Public Safety

Former investment adviser gets 14 years in federal prison

Man convicted of funneling clients' money to bioenergy company

CEDAR RAPIDS — A former Forest City investment adviser, previously serving prison time for tax fraud, was sentenced last week to more than 14 years for stealing money from clients to fund an ethanol plant in Hopkinton.

Darrell Smith, 62, pleaded guilty last year in U.S. District Court to one count each of wire fraud and aggravated identity theft. During the plea hearing, Smith admitted that he was a broker and adviser for several investment firms. From 2010 to 2013, Smith withdrew funds from his clients’ accounts without their knowledge or authorization then transferred them to Energae LP, a partnership Smith formed with another person to invest in bioenergy companies.

Evidence shows Smith used those funds to pay expenses related to the operation of Permeate Refining LLC, which operated a now-defunct ethanol plant in Hopkinton.

As a broker and investment adviser, Smith solicited many of his clients to invest money in Permeate and other biofuel companies by having those funds transferred to Energae.

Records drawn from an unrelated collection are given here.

/-
Copyright: the b2b-balaban T⁴-continuum CRUX team, row NE7b OWNER lineage `t4-ne7b-p1` (gen 141). Project licence.
-/
import Summits.QuantumFields.BalabanUV.T4Continuum.Spine.NE7b.SupWhitenedFourthCumulantTree
import Summits.QuantumFields.BalabanUV.T4Continuum.Spine.NE7b.SupFourPointTreeRowSum

/-!
# THE ROW LETTER OF THE WHITENED FOURTH CUMULANT (SCOPING (d13)(2), eleventh file): (497)'s tree bound summed over three sites by (488).  For
# the whitened gradient components of the fluctuation step with a general `Γ = AAᵀ`, under (497)'s hypotheses and the site letters of the
# weight `q_{uv} = r_{uv}⁻²` (rows AND columns `≤ S`),
#   `Σ_y Σ_z Σ_t |u₄(F_x,F_y,F_z,F_t)| ≤ (4K + 3K² + 4M₄ + 4M₆ + 2M₂(M₂+M₄))·16·S³`
# — UNIFORM IN THE BACKGROUND, THE SITE `x` AND THE VOLUME: the cumulant piece of the FOURTH-order kernel letter, the order-4 analogue of (468)
# (row NE7b, node U5c; (497), (488) BY NAME; [folklore])

Cell `pub-balaban`, sub-cell `t4`, spine estimate NE7b (`T4WeightBudget.RelWeightBound`; the cell's OWN estimate — NOT PRINTED in
[Bałaban 1983–89], NOT PROVED).  Crux-route work under `Spine/NE7b/` by the row OWNER (`t4-ne7b-p1` gen 141, file (498)) under FREEZE
(0)'s crux-prover clause; NOTHING of Bałaban's is named as a Lean object, valued or asserted; no `T4Continuum/Support` leaf typed; no
`def`, no notation; zero `sorry`.  Imports (BY NAME): the OWNER's (497) `…SupWhitenedFourthCumulantTree` (`whitened_fourth_cumulant_tree`),
(488) `…SupFourPointTreeRowSum` (`tree_sum_row_le`).

WHAT IS PROVED ([folklore]): THE END **`whitened_fourth_cumulant_row_letter`**; toy.

HONEST (what this is NOT).  The cumulant piece's row letter at order 4 with `M₆` a LETTER; the other pieces of `∂⁴W` (`⟨U⁗⟩`, `Cov(U‴,U′)`,
`Cov(U″,U″)`, `κ₃(U″,U′,U′)`), its cumulant FORM and the assembly are NOT typed; scalar skeleton ((A3), NC-NE7b-α UNRULED); nothing of
Bałaban's asserted.  BY-NAME EFFECT ON THE WALL: NONE.  NE7b NOT PRINTED ∕ NOT PROVED; spine PROVED 0∕9; rung (B)+1 — the programme's
measures remain FINITE-torus statements; NOT the mass gap, NOT Clay.  HONEST DEPENDENCY: continuum YM on T⁴ ⇐ BetaPertH ∧ nine spine
estimates (0∕9 proved); BetaPertH ⇐ (D1) ∧ (D4) ∧ CAP+tail; G-an2-4 gates asym, D1 and NE2∕3∕4.
-/

set_option autoImplicit false
set_option maxSynthPendingDepth 2

noncomputable section

namespace Summit.QuantumFields.BalabanUV.T4Continuum.NE7b.SupWhitenedFourthCumulantRowLetter

open MeasureTheory ProbabilityTheory Real Set Function Finset Matrix
open scoped BigOperators
open Literature.Probability.Distributions (matrixCLM)
open SupWhitenedFourthCumulantTree (whitened_fourth_cumulant_tree)
open SupFourPointTreeRowSum (tree_sum_row_le)
open SupWhitenedFirstOrderLetters (whitened_obs_nonneg)

variable {ι κ : Type} [Fintype ι] [DecidableEq ι] [Fintype κ] [DecidableEq κ]

variable {U : EuclideanSpace ℝ ι → ℝ} {U' : EuclideanSpace ℝ ι → EuclideanSpace ℝ ι →L[ℝ] ℝ}
  {U'' : EuclideanSpace ℝ ι → EuclideanSpace ℝ ι →L[ℝ] EuclideanSpace ℝ ι →L[ℝ] ℝ} {Hk : ι → ι → ℝ} {A : Matrix ι κ ℝ} {D : κ → κ → ℝ}
  {γop κ₀ κ₁ κ₂ a τ δ θp lam lamA αr αc hr γ dθ dθ' αθ βθ M₆ S : ℝ} {θ : κ → κ → ℝ} {σ : ι → κ → ℝ} {r : ι → ι → ℝ}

As part of the scheme, Smith either used pre-signed, blank authorization forms or forged clients’ signatures without their authorization. Court documents detail allegations regarding three of Smith’s clients in 2012 and 2013 — an Alaska resident, a Forest City clergyman and a trust created for a retired veterinarian from Mississippi.

Sentencing documents show Smith defrauded 10 people over the course of the scheme. Smith disputed that some did not give him permission to use their investments for Energae. He also disputed the amount of loss, according to court documents.

In 2013, Smith consented to having his securities agent license and insurance producer license in Iowa revoked.

Smith was convicted of payroll fraud last year, which stemmed from the same fraud scheme, and served a year in prison.

U.S. District Senior Judge Linda Reade sentenced Smith on Monday to 175 months in prison on the two convictions. He was also ordered to pay $1,056,910 in restitution and $2,947 for prosecution fees, and sentenced to three years of supervised release.